Do any of you ever learn something so damn Amazing that your so sure that other people will feel the same way. Like for me, learning that I was made of star stuff is still number one for me, but ever time I tell people this they just brush it off. If learning that we are made of star stuff won’t hold your interest for a minute, then we are facing the hardiest challenge.
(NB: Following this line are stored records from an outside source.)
import Literature.MathematicalPhysics.QuantumFieldTheory.Balaban1983to89.B6Ineq288MultiLevelBox
import Literature.MathematicalPhysics.QuantumFieldTheory.Balaban1983to89.B6Ineq2134OffDiag
import Literature.MathematicalPhysics.QuantumFieldTheory.Balaban1983to89.B6Eq291Generator

/-!
# `Balaban1983to89.B6Ineq2134ThetaKLevel` — T. Bałaban, *Propagators and renormalization transformations for lattice gauge theories. II*,
# Commun. Math. Phys. **96** (1984) 223–250 [Balaban1984PropagatorsII], p. 247: THE `O(M⁻¹)` OF (2.134) (`θ₀`-SMALLNESS) ON THE GENUINE `k`-LEVEL
# FAMILY — the off-diagonal bound `|(K_{□,□′}G_{□′}h_{□′}J)(x)| ≤ O(M⁻¹)e^{−½δ₂d(y,y′)}|J|` with `∂P∂*` := THE GENUINE `k`-LEVEL OPERATOR OF (2.88)
# (its majorant, (2.60), (2.63) and the largeness of `M` DISCHARGED), `θ₀ = Θ·C_G/(m·M)` EXPLICIT, and the displayed threshold `N²θ₀c₁ < 1`

statement-level skeleton of published theorems with citation tags; proofs where landed; nothing here is a claim about the Yang–Mills mass gap

PDF held: `paper:balaban1984-cmp96-propagators-rt-ii` (journal page = PDF page + 222); p. 247 [PDF 25] and p. 239 [PDF 17] re-read AS IMAGES this session
(`run/shared/lean/pub/pub-balaban/b2b-balaban-ref1/pages/1984-cmp96-propagators-rt-II/…-p025-x2.png`, `…-p017-x2.png`); p. 238 [PDF 16] ((2.88)) from the
tree transcriptions of `…B6Ineq288MultiLevelBox` / `…B6Ineq2134OffDiag`.  PRINT (p. 247, verbatim): *"We have |(G_□J)(x)|, |(∇G_□J)(x)| ≤
O(1)[(L^jη)², L^jη]e^{−δ₂(L^jη)^{−1}dist(Δ,Δ′)}|J|, (2.133) for x ∈ Δ(y), supp J ⊂ Δ(y′), y, y′ ∈ 𝔅 ∩ T_□. Applying the inequalities (2.133), (2.88)
and the remarks after the inequality (2.68) we obtain |(K_{□,□′}G_{□′}h_{□′}J)(x)| ≤ O(M^{−1})e^{−½δ₂d(y,y′)}|J| (2.134) for x ∈ Δ(y), supp J ⊂ Δ(y′),
and this together with (2.91) implies |(RJ)(x)| ≤ O(M^{−1})e^{−½δ₂d(y,y′)}|J| … (2.135) Reasoning in the same way as in the proof of Proposition 2.2 we
obtain Proposition 2.6."*  p. 239: *"(K_{□,□′}A)_μ(x) = (h_□²(1 − ζ_□)∂P∂*h_{□′}A)_μ(x) (2.93) if □ ≠ □′. … The function ζ_□ is of the same type as h_□,
but it is equal to 1 on a cube containing □ and with a boundary having the distance 1/3 M to the boundary of □, and it is equal to 0 outside a similar
cube with 1/3 M replaced by 2/3 M."* (the derivation of (2.91) forces the index `ζ_{□′}`: `…B6Eq291Generator` §1′, `kOff`).

CITATION HEADER (lean-in-tree rule) — WHAT IS REPRODUCED.  Phase-2 file of the `lit-balaban` typed skeleton (HOME `run/shared/lean/pub/lit-balaban/`), seat
**p38 gen 24**; owner-named target (B6 fold owner r03 gen 17, 2026-08-22T19:23Z / B6-CLOSURE v1.9f–g §5 item 6, «bite (b)»; bite (a) = (2.133) for the genuine
two-scale `G_□`, `…B6Ineq2133TwoScaleV1`, p340300); SKELETON rows **B6.Eq2.134** × **B6.Eq2.88** × **B6.Prop2.6** (cells only; decls of record untouched).
The tree's `…B6Ineq2134OffDiag.offDiag_hasMajorant` (r03 gen 5) DERIVES (2.134) for □ ≠ □′ on an ABSTRACT geometry from five displayed inputs — the
(2.88)-shape majorant of `∂P∂*` (`hP`), the (2.133)-shape local majorant of `G_{□′}` (`hG`), (2.60) `LevelSep`, (2.63) at the rate `¾δ₂` (one intermediate
point), the largeness `L² ≤ e^{⅛δ₂RM}` — and `theta_le` turns its constant `θ = C_P·C_G·L²·c²·e^{−⅛δ₂mM}` into the printed `O(M⁻¹)`.  THIS FILE INSTANTIATES IT
ON THE GENUINE `k`-LEVEL FAMILY of the tree — p21's nested Neumann-box members `i : KIdx d ℓ` with P7's census geometry `geoB i` (sites = the blocks `𝔅` of all
levels, `dist` = the multiscale distance (2.46), `L^jη` in print's units `η = L^{−k}`, the (2.60)-certified `R`, `M = L·M_h`) — DISCHARGING EVERY `k`-LEVEL INPUT:
* §1 the lattice of vector fields `XV i = Fin (d+1) × X` (component-wise, as P7's kernel `(∂P∂*)_{μν}(x, x′)` is indexed), the block map `blkV i (μ, x) = y(x)`,
  and **`DP i` := THE GENUINE `∂P∂*`** as an operator on `XV i → ℝ`: `(∂P∂*A)_μ(x) = Σ_{ν,x′} η^{d+1}(∂P∂*)_{μν}(x, x′)A_ν(x′)` with P7's print-unit kernel
  `dPdP` (`P = G′Q′*(Q′G′²Q′*)⁻¹Q′G′` of (2.17), proved to be the paper's projection in `…B6Ineq288MultiLevelBox`);
* §2 **`hasMajorant_DP`**: `∃ M₃ δ_P C_P > 0 ∀ i, M₃ ≤ L·M_h → HasMajorant (blkV i) (DP i) (C_P·(L^jη)^{−2}·e^{−δ_P d(y,y″)})` — P7's pointwise
  `ineq288_kLevelP` BY NAME through r03's dictionary `hasMajorant_of_kernel288` (block volumes `#B(y″)η^{d+1} ≤ (L^{j″}η)^{d+1}` from p21's `card_blkOf_le`;
  the component sum costs the factor `d+1`);
* §3 the walk inputs on `geoB i`: `levelSep_geoB` ((2.60), p21's `levelSepB`), `ineq263_geoB` ((2.63) at `(¾δ, ⅓)`, constant `K261 N₀ (d+1) L 1 (¼δ)`, for
  `L·M_h ≥ N₀ + 1`, p21's `lemma21_box`), `thr_geoB` (`L² ≤ e^{⅛δ·RM}` once `L·M_h ≥ N₂ + 1`);
* §4 **`ineq2134_offDiag_kLevel`** — (2.134) FOR □ ≠ □′ WITH THE GENUINE `∂P∂*`: for every rate `δ_G > 0` there are `M₀`, `δ ∈ (0, δ_G]`, `Θ ≥ 0` (on
  `d, L, δ_G`) such that for every member with `L·M_h ≥ M₀`, every `C_G ≥ 0`, `m > 0`, every operator `Gl` (`G_{□′}` transported to `XV i`) with the
  (2.133)-shape local majorant `C_G·(L^jη)²·e^{−δ_G d}` on a reach set `S`, and partition data `a` (= `h_□²(1 − ζ_{□′})`), `h_{□′}` (`|a|, |h_{□′}| ≤ 1`, `a = 0`
  on the blocks of the core `Score`, `supp h_{□′}` within the blocks of `S`, gap `m·M ≤ d(y, y″)` for `y ∉ Score`, `y″ ∈ S`):
  `HasMajorant (blkV i) (a·∂P∂*·(h_{□′}G_{□′}h_{□′})) (θ₀·e^{−½δ d(y,y′)})` with **`θ₀ = Θ·C_G/(m·M)`** — the printed `O(M⁻¹)`, every factor located;
  **`ineq2134_kOff_kLevel`**: the same for `(K_{□,□′}G_{□′})·h_{□′}`, `K_{□,□′} = …B6Eq291Generator.kOff (∂P∂*) h_□ ζ_{□′} h_{□′}` BY NAME, from `|h_□| ≤ 1`
  ((2.36)), `0 ≤ ζ_{□′} ≤ 1`, `ζ_{□′} = 1` on the blocks of `Score` — literally the hypothesis `h2134` of `…B6Prop26Gluing.majorant_R_of_2134` /
  `prop26_2136_of_2133_2134(_lemma21)` for the pair (□, □′) (`Kt □ □′ = K_{□,□′}G_{□′}`, rate written `δ/2·d`);
* §5 **THE DISPLAYED THRESHOLD** (cell SMALLNESS S-B6.3): `theta0_lt` (`N²·θ₀·c₁ < ε` for `M ≥ M₁ = N²ΘC_Gc₁/(mε) + 1`), `ineq2134_kOff_kLevel_small` (the
  majorant AND the located smallness `N²θ₀c₁ < 1` = `hsmall` of `prop26_2136_of_2133_2134`, above ONE threshold); non-vacuity of every threshold
  (members with `k ≥ 2` genuine levels) is P7's `…B6Ineq288MultiLevelBox.ineq288_kLevelP_nonvacuous`, not restated.
IMPORTS BY NAME, restating nothing; four `def`s with bodies (`XV`, `blkV`, `DPmat`, `DP`); NO `def … : Prop`, no new hypothesis-fact; standard axioms.
HONEST SCOPE / DIVERGENCES. (1) The `G_{□′}`-side of (2.134) is NOT discharged here: it is the (2.133)-shape hypothesis `hG` on `geoB i` — its discharge is
bite (a) (`…B6Ineq2133TwoScaleV1`: majorant `A·e^{−δ₂|y−y′|_T}` on the torus blocks `T^{(j)}` of one two-scale step) COMPOSED WITH the owner's geometry bridge
(B6-CLOSURE §5 item 6 (c): identification of the `T^{(j)}`-blocks in the reach `□̃′` with sites of `geoB i`, transport of `G_{□′}` from `T_{□′}` to `XV i`; a
torus-distance majorant becomes a `d`-majorant where `d ≤ κ·|y − y′|_T` on the reach — cell GAPS G-pv08-1 / G-pv01-5 (i)); nothing about that bridge is
claimed. (2) The partition data (`h_□`, `ζ_□`, reach sets, the printed gap *"1/3 M"* as `m·M` in the distance `d`) are hypotheses in the exact shape of
`offDiag_hasMajorant` (the cover is p21's `…B6Cover236MultiLevelBlocks`, not imported). (3) The DIAGONAL pairs `K_{□,□}` ((2.92); r03's `…B6Ineq2134Diag`) are
not treated. (4) Setting of the `k`-level family as in P7: levels `1 … k` on a Neumann box, `m² = 0`, `L ≥ 2`, print's units `η = L^{−k}`; constants
existential (on `d, L, δ_G`); the rate bookkeeping (`δ = min(δ_P, δ_G)`, ⅛, ¾, ⅓) is ours — *"The choice of factors is again arbitrary"* (p. 238).
Nothing on d = 4 or the continuum; NOT summit progress.  Unit `lit-balaban-p38` (gen 24), 2026-08-22.
-/

noncomputable section

namespace Literature.MathematicalPhysics.QuantumFieldTheory.Balaban1983to89.B6Ineq2134ThetaKLevel

open B6Geom246MultiLevelBox (blkOf lemma21_box)
open B6Ineq268MultiLevelBox (W W_eq card_blkOf_le levelSepB)
open B6Prop22KLevelCensus (KIdx)
open B6Prop22KLevelCensusEta (nK nK_pos geoP len_pos)
open B6Ineq288MultiLevelBox (geoB geoB_M geoB_L geoB_eta geoB_len geoB_RM dist_nonneg_geoB dPdP ineq288_kLevelP)
open B6Ineq261LevelGap (K261 theta_lt_one_of_log)
open B6RandomWalk (HasMajorant hasMajorant_mono)
open B6Prop26Gluing (mulOp mulOp_apply LocalMajorant)
open B6Ineq268 (LevelSep)
open B6Lemma21Repaired (Ineq263With)
open B6Ineq2134OffDiag (offDiag_hasMajorant theta_le hasMajorant_of_kernel288)
open B6Eq291Generator (kOff)

variable {d ℓ : ℕ}

/-! ## §1  The lattice of vector fields of a member and the genuine `∂P∂*` -/

/-- **THE LATTICE OF VECTOR FIELDS** of the member: pairs (component `μ`, site `x` of the fine box) — the index set of P7's kernel `(∂P∂*)_{μν}(x, x′)`.
[cite: Balaban1984PropagatorsII, (2.88) p.238 («(∂P∂*)_{μν}(x, x′)»), dictionary] -/
abbrev XV (i : KIdx d ℓ) : Type := Fin (d + 1) × ↥(i.XB)

/-- the block map of the vector-field lattice: `(μ, x) ↦ y(x) ∈ 𝔅` (*"x ∈ B^j(y)"*). [cite: Balaban1984PropagatorsII, (2.88) p.238, (2.46) p.231, dictionary] -/
abbrev blkV (i : KIdx d ℓ) : XV i → (geoB i).Site := fun q => blkOf i.D q.2

/-- the matrix of the genuine `∂P∂*` on vector fields in print's units: `η^{d+1}·(∂P∂*)_{μν}(x, x′)` (the `η^{d+1}`-pairing of P7's kernel `dPdP`).
[cite: Balaban1984PropagatorsII, (2.88) p.238, (2.17)–(2.18) p.225, dictionary] -/
def DPmat (i : KIdx d ℓ) : Matrix (XV i) (XV i) ℝ :=
  fun p q => ((((nK i : ℕ) : ℝ))⁻¹) ^ (d + 1) * dPdP i p.1 q.1 p.2 q.2

/-- **`∂P∂*` OF (2.88)/(2.93) AS AN OPERATOR ON VECTOR FIELDS** (`P = G′Q′*(Q′G′²Q′*)⁻¹Q′G′` of (2.17), P7's `pM`, print's units):
`(∂P∂*A)_μ(x) = Σ_{ν,x′} η^{d+1}(∂P∂*)_{μν}(x, x′)A_ν(x′)`. [cite: Balaban1984PropagatorsII, (2.88) p.238, (2.93) p.239] -/
def DP (i : KIdx d ℓ) : Module.End ℝ (XV i → ℝ) := Matrix.toLin' (DPmat i)

/-- `∂P∂*` evaluated. [cite: Balaban1984PropagatorsII, (2.88) p.238, dictionary] -/
theorem DP_apply (i : KIdx d ℓ) (A : XV i → ℝ) (p : XV i) :
    DP i A p = ∑ q : XV i, ((((nK i : ℕ) : ℝ))⁻¹) ^ (d + 1) * dPdP i p.1 q.1 p.2 q.2 * A q := by
  simp only [DP, Matrix.toLin'_apply, Matrix.mulVec, dotProduct, DPmat]

/-! ## §2  The (2.88)-shape block majorant of the genuine `∂P∂*` -/

/-- block volumes in the vector-field lattice: a set of pairs `(ν, x′)` over ONE block `y′` has at most `(d+1)·#B(y′) ≤ (d+1)(L^{j′})^{d+1}` elements
(p21's `card_blkOf_le`), i.e. `#·η^{d+1}/(d+1) ≤ (L^{j′}η)^{d+1}`. [cite: Balaban1984PropagatorsII, (2.1) p.224, (2.69) p.235, dictionary] -/
private theorem card_blkV_mul_le (i : KIdx d ℓ) (y' : (geoB i).Site) (s : Finset (XV i)) (hs : ∀ q ∈ s, blkV i q = y') :
    (s.card : ℝ) * (((((nK i : ℕ) : ℝ))⁻¹) ^ (d + 1) / ((d : ℝ) + 1)) ≤ (geoB i).len y' ^ (d + 1) := by
  classical
  have hd1 : (0 : ℝ) < (d : ℝ) + 1 := by positivity
  have hsub : s ⊆ (Finset.univ : Finset (Fin (d + 1))) ×ˢ (Finset.univ.filter fun x : ↥(i.XB) => blkOf i.D x = y') := fun q hq =>
    Finset.mem_product.2 ⟨Finset.mem_univ _, Finset.mem_filter.2 ⟨Finset.mem_univ _, hs q hq⟩⟩
  have hcard : (s.card : ℝ) ≤ ((d : ℝ) + 1) * W i.D y' := by
    have h1 := Finset.card_le_card hsub
    rw [Finset.card_product, Finset.card_univ, Fintype.card_fin] at h1
    have h2 : (s.card : ℝ) ≤ ((d + 1 : ℕ) : ℝ) *
        (((Finset.univ.filter fun x : ↥(i.XB) => blkOf i.D x = y').card : ℕ) : ℝ) := by exact_mod_cast h1
    push_cast at h2
    exact h2.trans (mul_le_mul_of_nonneg_left (card_blkOf_le i.D y') hd1.le)
  rw [geoB_len, W_eq] at *
  calc (s.card : ℝ) * (((((nK i : ℕ) : ℝ))⁻¹) ^ (d + 1) / ((d : ℝ) + 1))
      ≤ ((d : ℝ) + 1) * (((ℓ : ℝ) + 1) ^ y'.1.1) ^ (d + 1) * (((((nK i : ℕ) : ℝ))⁻¹) ^ (d + 1) / ((d : ℝ) + 1)) :=
        mul_le_mul_of_nonneg_right hcard (by positivity)
    _ = (((ℓ : ℝ) + 1) ^ y'.1.1 * (((nK i : ℕ) : ℝ))⁻¹) ^ (d + 1) := by rw [mul_pow]; field_simp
Learning about how the cosmos work gives me a feeling inside that I can’t express to others in a justified way.

Yea, I like how you put that.  I been lucky . . .  at eighteen (‘74) I was at Glacier Point, YNP
(http://www.yosemitefun.com/glacier_point.htm)

and the original SideWalkAstronomer was there giving a program and he mentioned that about the star dust and it totally blew me away. 
Chewed on that thought a long time and still do… you’re not alone

I been learning about evolution - not just the stars but our planet and the pageant of how this rock evolved into this incredible world full of fantastic life forms and environments - for decades now.
Most magnificent journey, popularized science for sure, no serious studying, but still given a few decades of reading some books and lots of articles and one does start developing an appreciation and yes I know how all that wonder out there does fill the soul like no Bible sermon can touch.

PS
http://citizenschallenge.blogspot.com/2008/08/there-they-go-again.html

those photos of Glacier Point are breath taking. I’ve never taken the time to look into that place. What a site it must of been to see that view in the Flesh-n-Bones. Learning about the birth of earth is also a mind blowing expirence as well.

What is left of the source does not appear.